From the border to Wadi Guhl

Shortly after the border, we discover the historic Al-Marjab Fort, on the edge of the palm oasis with a beautiful view. The parking lot next to it is a good place for a lunch break. The journey continues initially over flat terrain. Towards evening, we take the short detour to Mamour Castle, a small castle, also on the edge of a palm oasis. And not far from there, we drive out into the desert, where we spend our first night in Oman.

Al-Marjeb Fort

The Marjeb Fortress was built about 260 years ago, around 1156 AD, during the reign of Imam Ahmed bin Saeed Al Busaidi, the founder of the Al-Busaidi dynasty, for defensive purposes and to protect the city, its people and property.

Al-Mamour Castle

A little off the road, in the small settlement of al-Ma’mur and on the edge of a palm oasis, lies this charming little clay castle. Unfortunately, it is closed and we cannot visit it from the inside.

Ibri

In Ibri, we find an official water filling station where we can fill up with water free of charge. The staff are very friendly and courteous, indeed, they are happy to receive visitors from abroad.
On the way through Ibri, we find a wonderful fruit and vegetable store. The owner is very enterprising and enthusiastic about his own range.

Bahla

The drive to Wadi Guhl takes us through the small town of Bahla with its huge castle complex, which can be seen far beyond the town.

Wadi Guhl

The Wadi Guhl is a mountain valley with an impressive canyon. From here, roads lead up into the mountains, especially to the highest mountain in Oman, Jebel Shams.
As it is now very cold at this altitude, we don’t want to drive the mountain roads until February or March. In Wadi Guhl we meet up with Jeanette and Martin from Switzerland. We met in South Africa, in the Kruger National Park. Now we have the opportunity to see each other again. Martin and Jeannette work in the hospitality industry and are now enjoying their freedom without the stress of work.
As Martin likes to light fires, we sit together around the fire in the evening. Martin puts a small bag of some substance in the fire so that the flames in the fire also flare up blue and green.
Wonderful. Unfortunately, it is very cool at this altitude and at this time of year, especially after sunset. But the fire warms us up nicely,
After our meeting, Martin and Jeannette travel on to the United Arab Emirates and we drive to Nizwa.

Nizwa

Nizwa is located in the north of Oman, at the foot of the Hajar Mountains. Nizwa has always been a political and religious center of Oman. The first Ibadi imam was elected in 751. Nizwa was the capital until the 12th century, when Bahla took over this role. In 1955, Sultan Said ibn Taimur gained control of the interior of the country with the help of the British. The city is dominated by a renovated souk and a castle with the thickest and tallest tower in Oman. Parts of the old town are still in ruins. The cattle market in Nizwa is well-known, but we plan to visit it at a later date.
We are no longer used to tourists, so we are all the more surprised by the many foreign visitors here.

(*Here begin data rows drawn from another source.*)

import Summits.ValiantsHypothesis.ValiantsHypothesis.Theorems.LacunarySymmetroidMatrixDescartesPivotRankOneCriticalWindowsLoneFoldCubic
import Summits.ValiantsHypothesis.ValiantsHypothesis.Theorems.LacunarySymmetroidMatrixDescartesPivotRankOneCriticalWindowsFourFoldAlgebra

/-!
# `MatrixDescartes` census — rank-one `(2,K)₁`, lone letter: WINDOW, MINORS, FOLD DENOMINATOR AND THE `Ξ′`-IDENTITY FOR ANY NUMBER OF LETTERS

HONEST FRAMING.  Object-search cell `pub-symmetroid`, seat `val-sym-mdr-p1` (generation 24); helper file `--supports` the crux item
stmt-ValiantsHypothesis-18050 (`Theses.LacunarySymmetroid.MatrixDescartes`, OPEN, on HOLD) with NO closure claim.  PURE ALGEBRA at one point, in
the uniform `Finset` currency of `…LoneFoldCubic` (letters `m ∈ s`, rates `βₘ`, positions `tₘ`, point weights `Wₘ`, direction `T`; pivot `p`
with `βₚ < 0`, lone letter `j`): the all-`K` forms of the point-algebra of the `K = 4` files `…FourRequiredWeight` §1 (window), `…FourCramer`
(minor signs, `j`-free combination), `…FourFoldAlgebra` §2–§3 (`Ξ′`-identity, fold denominator `𝒟 > 0`).  Nothing here is a count; nothing
bears on `MatrixDescartes` in its window, on `DoorA26`/`DoorA34`, registers / credences, or `VP ≠ VNP`.

* §1 `window_of_critical` — at a critical point ((E1) `∑Wₘ(T²−tₘ²) = 0`, (E2) `∑βₘWₘ(T−tₘ)² = 0`) with `T > tₘ` for every `m ≠ j` and at
  least one letter besides `p, j`: `T < tⱼ` and the STRICT window inequality `βⱼ(T+tₚ)(tⱼ−T) < (−βₚ)(T−tₚ)(tⱼ+T)` (signed identity
  `∑ Wₘ(T−tₘ)Δₘ = −βₚ(T−tₚ)·(E1) + (T+tₚ)·(E2)`, every non-`j` term `≥ 0`, the left terms `> 0`).
* §2 the `j`-minors `Nₘ := βⱼ(T−tⱼ)²(T²−tₘ²) − (T²−tⱼ²)βₘ(T−tₘ)²`: `Nⱼ = 0`; `Nₘ > 0` for a letter below the direction with positive rate;
  `Nₚ = (T−tₚ)(tⱼ−T)·[βⱼ(tⱼ−T)(T+tₚ) + βₚ(T+tⱼ)(T−tₚ)] < 0` exactly by the window inequality; and the `j`-FREE COMBINATION
  `∑WₘNₘ = βⱼ(T−tⱼ)²·(E1) − (T²−tⱼ²)·(E2)`.
* §3 `foldDenominator_eq/_pos` — `𝒟 := βⱼ(T−tⱼ)²·S_{βg} + (tⱼ²−T²)·S₂ = ∑ βₘWₘNₘ > 0` on the window (pivot term `βₚWₚNₚ > 0`, left terms `> 0`,
  lone term `0`).
* §4 `coupled_sum` (`∑(κ+λβₘ)Wₘfₘ = κ∑Wf + λ∑βWf`), `sum_update_mul` (a sum with the `j`-weight replaced), and the **`Ξ′`-IDENTITY**
  `xiDeriv_identity`: the two differentiated critical equations `(λS_{βg})q + Aⱼξ = −2T·A`, `(λS₂)q + βⱼuⱼ²·ξ = −2S₁` together with (E2) give
  `ξ·λ·𝒟 = −2Tλ·𝒥`, `𝒥 = 2S₁² − A·S₂` — so along a critical branch the lone weight is stationary exactly at the fold points.
[folklore] Polynomial identities summed over a `Finset`, sign bookkeeping, Cramer's rule for a 2 × 2 system.  No definitions, no named facts.
-/

-- `Summit.ValiantsHypothesis.ValiantsHypothesis.…` repeats a component by the D-0017 layout
-- (single-conjunct summit), which the `dupNamespace` linter flags; the name is mandated.
set_option linter.dupNamespace false

namespace Summit.ValiantsHypothesis.ValiantsHypothesis.Theorems.LacunarySymmetroidMatrixDescartes.Pivot.CriticalWindows.Lone

open Finset
open scoped BigOperators

/-! ## 1. The window of a critical direction beyond the pivot -/

/-- **SIGNED IDENTITY.**  `∑ Wₘ(T−tₘ)·[−βₚ(T−tₚ)(T+tₘ) + βₘ(T+tₚ)(T−tₘ)] = −βₚ(T−tₚ)·∑Wₘ(T²−tₘ²) + (T+tₚ)·∑βₘWₘ(T−tₘ)²`. [folklore] -/
theorem signed_identity {ι : Type*} (s : Finset ι) (β t W : ι → ℝ) (T : ℝ) (p : ι) :
    ∑ m ∈ s, W m * (T - t m) * (-β p * (T - t p) * (T + t m) + β m * (T + t p) * (T - t m))
      = -β p * (T - t p) * (∑ m ∈ s, W m * (T ^ 2 - t m ^ 2)) + (T + t p) * ∑ m ∈ s, β m * W m * (T - t m) ^ 2 := by
  rw [Finset.mul_sum, Finset.mul_sum, ← Finset.sum_add_distrib]
  exact Finset.sum_congr rfl fun m _ => by ring

/-- **THE WINDOW OF A CRITICAL DIRECTION (any number of letters).**  Positive weights; pivot `p ∈ s` with `βₚ < 0`, `0 < βₘ` for `m ≠ p`;
positions `tₘ > 0`, and `tₘ < T` for every `m ≠ j` (in particular `tₚ < T`); at least one letter besides `p` and `j`.  If (E1), (E2) hold
at `T` then `T < tⱼ` and `βⱼ(T+tₚ)(tⱼ−T) < (−βₚ)(T−tₚ)(tⱼ+T)`. [folklore] -/
theorem window_of_critical {ι : Type*} (s : Finset ι) (β t W : ι → ℝ) (T : ℝ) (p j : ι)
    (hp : p ∈ s) (hj : j ∈ s) (hpj : p ≠ j) (hleft : ∃ m ∈ s, m ≠ p ∧ m ≠ j)
    (hW : ∀ m ∈ s, 0 < W m) (hβp : β p < 0) (hβ : ∀ m ∈ s, m ≠ p → 0 < β m)
    (ht : ∀ m ∈ s, 0 < t m) (hlt : ∀ m ∈ s, m ≠ j → t m < T)
    (h1 : ∑ m ∈ s, W m * (T ^ 2 - t m ^ 2) = 0) (h2 : ∑ m ∈ s, β m * W m * (T - t m) ^ 2 = 0) :
    T < t j ∧ β j * (T + t p) * (t j - T) < (-β p) * (T - t p) * (t j + T) := by
  have hid := signed_identity s β t W T p
  rw [h1, h2, mul_zero, mul_zero, add_zero] at hid
  obtain ⟨m₀, hm₀, hm₀p, hm₀j⟩ := hleft
  have htp : t p < T := hlt p hp hpj
  have ht0 : 0 < t p := ht p hp
  have hβj : 0 < β j := hβ j hj hpj.symm
  -- every term with `m ≠ j` is `≥ 0`; the left terms are `> 0`
  have hpos : ∀ m ∈ s, m ≠ p → m ≠ j →
      0 < W m * (T - t m) * (-β p * (T - t p) * (T + t m) + β m * (T + t p) * (T - t m)) := by
    intro m hm hmp hmj
    have hu : 0 < T - t m := by linarith [hlt m hm hmj]
    have h0 := ht m hm
    have t1 : 0 < -β p * (T - t p) * (T + t m) := mul_pos (mul_pos (by linarith) (by linarith)) (by linarith)
    have t2 : 0 < β m * (T + t p) * (T - t m) := mul_pos (mul_pos (hβ m hm hmp) (by linarith)) hu
    exact mul_pos (mul_pos (hW m hm) hu) (by linarith)
  have hnonneg : ∀ m ∈ s, m ≠ j → 0 ≤ W m * (T - t m) * (-β p * (T - t p) * (T + t m) + β m * (T + t p) * (T - t m)) := by
    intro m hm hmj
    by_cases hmp : m = p
    · rw [hmp]
      have e : W p * (T - t p) * (-β p * (T - t p) * (T + t p) + β p * (T + t p) * (T - t p)) = 0 := by ring
      rw [e]
    · exact (hpos m hm hmp hmj).le
  -- hence the `j`-term is `< 0`
  have hjneg : W j * (T - t j) * (-β p * (T - t p) * (T + t j) + β j * (T + t p) * (T - t j)) < 0 := by
    by_contra hcon
    push Not at hcon
    have hall : ∀ m ∈ s, 0 ≤ W m * (T - t m) * (-β p * (T - t p) * (T + t m) + β m * (T + t p) * (T - t m)) := by
      intro m hm
      by_cases hmj : m = j
      · rw [hmj]; exact hcon
      · exact hnonneg m hm hmj
    have hzero := (Finset.sum_eq_zero_iff_of_nonneg hall).1 hid m₀ hm₀
    exact absurd hzero (ne_of_gt (hpos m₀ hm₀ hm₀p hm₀j))
  -- so `T < tⱼ` …
  have hTj : T < t j := by
    by_contra hcon
    push Not at hcon
    have hu : 0 ≤ T - t j := by linarith
    have hΔ : 0 ≤ -β p * (T - t p) * (T + t j) + β j * (T + t p) * (T - t j) := by
      have t1 : 0 ≤ -β p * (T - t p) * (T + t j) :=
        mul_nonneg (mul_nonneg (by linarith) (by linarith)) (by linarith [ht j hj])
      have t2 : 0 ≤ β j * (T + t p) * (T - t j) := mul_nonneg (mul_nonneg hβj.le (by linarith)) hu
      linarith
    have := mul_nonneg (mul_nonneg (hW j hj).le hu) hΔ
    linarith
  refine ⟨hTj, ?_⟩
  -- … and the bracket is positive
  have hu : T - t j < 0 := by linarith
  have hWu : W j * (T - t j) < 0 := mul_neg_of_pos_of_neg (hW j hj) hu
  have hΔ : 0 < -β p * (T - t p) * (T + t j) + β j * (T + t p) * (T - t j) := by
    by_contra hcon
    push Not at hcon
    have := mul_nonneg_of_nonpos_of_nonpos hWu.le hcon
    linarith
  nlinarith [hΔ]

/-! ## 2. The `j`-minors -/

/-- `Nⱼ = 0`. [folklore] -/
theorem minorN_lone {ι : Type*} (β t : ι → ℝ) (T : ℝ) (j : ι) :
    β j * (T - t j) ^ 2 * (T ^ 2 - t j ^ 2) - (T ^ 2 - t j ^ 2) * β j * (T - t j) ^ 2 = 0 := by
  ring

/-- `Nₘ > 0` for a letter with positive rate at `0 < tₘ < T < tⱼ` (and `βⱼ > 0`). [folklore] -/
theorem minorN_pos {βm βj tm tj T : ℝ} (hβm : 0 < βm) (hβj : 0 < βj) (htm : 0 < tm) (hmT : tm < T) (hTj : T < tj) :
    0 < βj * (T - tj) ^ 2 * (T ^ 2 - tm ^ 2) - (T ^ 2 - tj ^ 2) * βm * (T - tm) ^ 2 := by
  have hA : 0 < T ^ 2 - tm ^ 2 := by nlinarith
  have hAj : T ^ 2 - tj ^ 2 < 0 := by nlinarith
  have h1 : 0 < βj * (T - tj) ^ 2 * (T ^ 2 - tm ^ 2) := mul_pos (mul_pos hβj (by nlinarith)) hA
  have h2 : (T ^ 2 - tj ^ 2) * βm * (T - tm) ^ 2 < 0 := mul_neg_of_neg_of_pos (mul_neg_of_neg_of_pos hAj hβm) (by nlinarith)
  linarith

/-- `Nₚ = (T−tₚ)(tⱼ−T)·[βⱼ(tⱼ−T)(T+tₚ) + βₚ(T+tⱼ)(T−tₚ)]`. [folklore] -/
theorem minorN_pivot_factor (βp βj tp tj T : ℝ) :
    βj * (T - tj) ^ 2 * (T ^ 2 - tp ^ 2) - (T ^ 2 - tj ^ 2) * βp * (T - tp) ^ 2
      = (T - tp) * (tj - T) * (βj * (tj - T) * (T + tp) + βp * (T + tj) * (T - tp)) := by
  ring

/-- `Nₚ < 0` on the window: `tₚ < T < tⱼ` and `βⱼ(T+tₚ)(tⱼ−T) < (−βₚ)(T−tₚ)(tⱼ+T)`. [folklore] -/
theorem minorN_pivot_neg {βp βj tp tj T : ℝ} (hpT : tp < T) (hTj : T < tj)
    (hwin : βj * (T + tp) * (tj - T) < (-βp) * (T - tp) * (tj + T)) :
    βj * (T - tj) ^ 2 * (T ^ 2 - tp ^ 2) - (T ^ 2 - tj ^ 2) * βp * (T - tp) ^ 2 < 0 := by
  rw [minorN_pivot_factor]
  have hb : βj * (tj - T) * (T + tp) + βp * (T + tj) * (T - tp) < 0 := by nlinarith
  exact mul_neg_of_pos_of_neg (mul_pos (by linarith) (by linarith)) hb

/-- **THE `j`-FREE COMBINATION.**  `∑ WₘNₘ = βⱼ(T−tⱼ)²·∑Wₘ(T²−tₘ²) − (T²−tⱼ²)·∑βₘWₘ(T−tₘ)²` for ANY weights. [folklore] -/
theorem jfree_combination {ι : Type*} (s : Finset ι) (β t W : ι → ℝ) (T : ℝ) (j : ι) :
    ∑ m ∈ s, W m * (β j * (T - t j) ^ 2 * (T ^ 2 - t m ^ 2) - (T ^ 2 - t j ^ 2) * β m * (T - t m) ^ 2)
      = β j * (T - t j) ^ 2 * (∑ m ∈ s, W m * (T ^ 2 - t m ^ 2)) - (T ^ 2 - t j ^ 2) * ∑ m ∈ s, β m * W m * (T - t m) ^ 2 := by
  rw [Finset.mul_sum, Finset.mul_sum, ← Finset.sum_sub_distrib]
  exact Finset.sum_congr rfl fun m _ => by ring

/-- Hence (E2) follows from (E1) and the `j`-free combination when `T² ≠ tⱼ²`. [folklore] -/
theorem critSecond_of_jfree {ι : Type*} (s : Finset ι) (β t W : ι → ℝ) (T : ℝ) (j : ι) (hAj : T ^ 2 - t j ^ 2 ≠ 0)
    (hF : ∑ m ∈ s, W m * (β j * (T - t j) ^ 2 * (T ^ 2 - t m ^ 2) - (T ^ 2 - t j ^ 2) * β m * (T - t m) ^ 2) = 0)
    (h1 : ∑ m ∈ s, W m * (T ^ 2 - t m ^ 2) = 0) :
    ∑ m ∈ s, β m * W m * (T - t m) ^ 2 = 0 := by
  rw [jfree_combination, h1, mul_zero, zero_sub, neg_eq_zero] at hF
  rcases mul_eq_zero.mp hF with h | h
  · exact absurd h hAj
  · exact h

/-! ## 3. The fold denominator -/

/-- **`𝒟 = ∑ βₘWₘNₘ`**: `βⱼ(T−tⱼ)²·∑βW(T²−t²) + (tⱼ²−T²)·∑β²W(T−t)² = ∑ βₘWₘNₘ`. [folklore] -/
theorem foldDenominator_eq {ι : Type*} (s : Finset ι) (β t W : ι → ℝ) (T : ℝ) (j : ι) :
    β j * (T - t j) ^ 2 * (∑ m ∈ s, β m * W m * (T ^ 2 - t m ^ 2)) + (t j ^ 2 - T ^ 2) * ∑ m ∈ s, β m ^ 2 * W m * (T - t m) ^ 2
      = ∑ m ∈ s, β m * W m * (β j * (T - t j) ^ 2 * (T ^ 2 - t m ^ 2) - (T ^ 2 - t j ^ 2) * β m * (T - t m) ^ 2) := by
  rw [Finset.mul_sum, Finset.mul_sum, ← Finset.sum_add_distrib]
  exact Finset.sum_congr rfl fun m _ => by ring

/-- **`𝒟 > 0` ON THE WINDOW (any number of letters).**  Positive weights, `βₚ < 0 < βₘ` (`m ≠ p`), `0 < tₘ < T` for `m ≠ j`, `T < tⱼ`, and
the window inequality. [folklore] -/
theorem foldDenominator_pos {ι : Type*} (s : Finset ι) (β t W : ι → ℝ) (T : ℝ) (p j : ι)
    (hp : p ∈ s) (hpj : p ≠ j) (hW : ∀ m ∈ s, 0 < W m) (hβp : β p < 0) (hβ : ∀ m ∈ s, m ≠ p → 0 < β m)
    (ht : ∀ m ∈ s, 0 < t m) (hlt : ∀ m ∈ s, m ≠ j → t m < T) (hTj : T < t j) (hβj : 0 < β j)
    (hwin : β j * (T + t p) * (t j - T) < (-β p) * (T - t p) * (t j + T)) :
    0 < β j * (T - t j) ^ 2 * (∑ m ∈ s, β m * W m * (T ^ 2 - t m ^ 2))
        + (t j ^ 2 - T ^ 2) * ∑ m ∈ s, β m ^ 2 * W m * (T - t m) ^ 2 := by
  rw [foldDenominator_eq]
  refine Finset.sum_pos' ?_ ⟨p, hp, ?_⟩
  · intro m hm
    by_cases hmj : m = j
    · rw [hmj, minorN_lone]; simp
    · by_cases hmp : m = p
      · rw [hmp]
        exact (mul_pos_of_neg_of_neg (mul_neg_of_neg_of_pos hβp (hW p hp))
          (minorN_pivot_neg (hlt p hp hpj) hTj hwin)).le
      · exact (mul_pos (mul_pos (hβ m hm hmp) (hW m hm))
          (minorN_pos (hβ m hm hmp) hβj (ht m hm) (hlt m hm hmj) hTj)).le
  · exact mul_pos_of_neg_of_neg (mul_neg_of_neg_of_pos hβp (hW p hp)) (minorN_pivot_neg (hlt p hp hpj) hTj hwin)

/-! ## 4. Coupled sums, the replaced lone weight, and the `Ξ′`-identity -/

/-- **COUPLED SUM.**  `∑(κ+λβₘ)·Wₘ·fₘ = κ·∑Wₘfₘ + λ·∑βₘWₘfₘ`. [folklore] -/
theorem coupled_sum {ι : Type*} (s : Finset ι) (β W f : ι → ℝ) (κ lam : ℝ) :
    ∑ m ∈ s, (κ + lam * β m) * W m * f m = κ * (∑ m ∈ s, W m * f m) + lam * ∑ m ∈ s, β m * W m * f m := by
  rw [Finset.mul_sum, Finset.mul_sum, ← Finset.sum_add_distrib]
  exact Finset.sum_congr rfl fun m _ => by ring

/-- **A SUM WITH THE LONE WEIGHT REPLACED.**  `∑ (update w j O)ₘ·gₘ = ∑ wₘgₘ + (O − wⱼ)·gⱼ` for `j ∈ s`. [folklore] -/
theorem sum_update_mul {ι : Type*} [DecidableEq ι] (s : Finset ι) (w g : ι → ℝ) (j : ι) (O : ℝ) (hj : j ∈ s) :
    ∑ m ∈ s, Function.update w j O m * g m = (∑ m ∈ s, w m * g m) + (O - w j) * g j := by
  have hterm : ∀ m ∈ s, Function.update w j O m * g m = w m * g m + (if m = j then (O - w j) * g j else 0) := by
    intro m _
    by_cases hmj : m = j
    · rw [hmj, Function.update_self, if_pos rfl]; ring
    · rw [Function.update_of_ne hmj, if_neg hmj, add_zero]
  rw [Finset.sum_congr rfl hterm, Finset.sum_add_distrib, Finset.sum_ite_eq' s j, if_pos hj]

/-- **THE `Ξ′`-IDENTITY (any number of letters).**  If (E2) holds and the two differentiated critical equations
`(λ·S_{βg})·q + (T²−tⱼ²)·ξ = −2T·A`, `(λ·S₂)·q + βⱼ(T−tⱼ)²·ξ = −2S₁` hold, then `ξ·λ·𝒟 = −2Tλ·𝒥`. [folklore] -/
theorem xiDeriv_identity {ι : Type*} (s : Finset ι) (β t W : ι → ℝ) (T lam q ξ : ℝ) (j : ι)
    (h2 : ∑ m ∈ s, β m * W m * (T - t m) ^ 2 = 0)
    (hlin1 : (lam * ∑ m ∈ s, β m * W m * (T ^ 2 - t m ^ 2)) * q + (T ^ 2 - t j ^ 2) * ξ = -(2 * T) * ∑ m ∈ s, W m)
    (hlin2 : (lam * ∑ m ∈ s, β m ^ 2 * W m * (T - t m) ^ 2) * q + (β j * (T - t j) ^ 2) * ξ
      = -2 * ∑ m ∈ s, β m * W m * (T - t m)) :
    ξ * (lam * (β j * (T - t j) ^ 2 * (∑ m ∈ s, β m * W m * (T ^ 2 - t m ^ 2))
        + (t j ^ 2 - T ^ 2) * ∑ m ∈ s, β m ^ 2 * W m * (T - t m) ^ 2))
      = -(2 * T) * lam * (2 * (∑ m ∈ s, β m * W m * (T - t m)) ^ 2
        - (∑ m ∈ s, W m) * ∑ m ∈ s, β m ^ 2 * W m * (T - t m) ^ 2) := by
  have hSbg := mixedMoment_eq s β t W T
  rw [h2, sub_zero] at hSbg
  have hc := Four.cramer_second_unknown hlin1 hlin2
  rw [hSbg] at hc ⊢
  linear_combination hc

end Summit.ValiantsHypothesis.ValiantsHypothesis.Theorems.LacunarySymmetroidMatrixDescartes.Pivot.CriticalWindows.Lone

In Nizwa, we prepare for the journey through the Rub al Khali desert. We buy SIM cards and replenish our supplies.

Hassan’s Farm

On the way to the Rub al Khali desert, we want to top up our water supplies. As there is nothing to be had at the water station here, a farmer takes us to his farm where we can actually fill up with water. Hassan and his family run a small farm and we wonder whether it’s possible to make a living here.
Two other male family members also greet us. And the two sons are a little shy as they brush around us. Even Hassan’s wife with a small child in her arms greets us. But I’m not allowed to photograph her. It’s a shame, because her clothes are colorful and her headscarf looks more like a veil. So not as strict as in Saudi Arabia.

The journey to al-Jubal

Our desert tour should start in Al-Jubal. The drive there led through mostly flat terrain, through endless oil fields. However, we only found this out when the police ordered us away from an overnight stop in the desert. We moved a few kilometers and stopped again because I wanted to work on the website. As soon as we parked, the police came again and sent us away, even though there was no sign of any oil production facilities.
Shortly before al-Jubal, another policeman wanted to send us away again. “This is not a tourist region”. We explained to him that we wanted to take the border road to Haima. Eventually he let us through and the journey through the desert could begin.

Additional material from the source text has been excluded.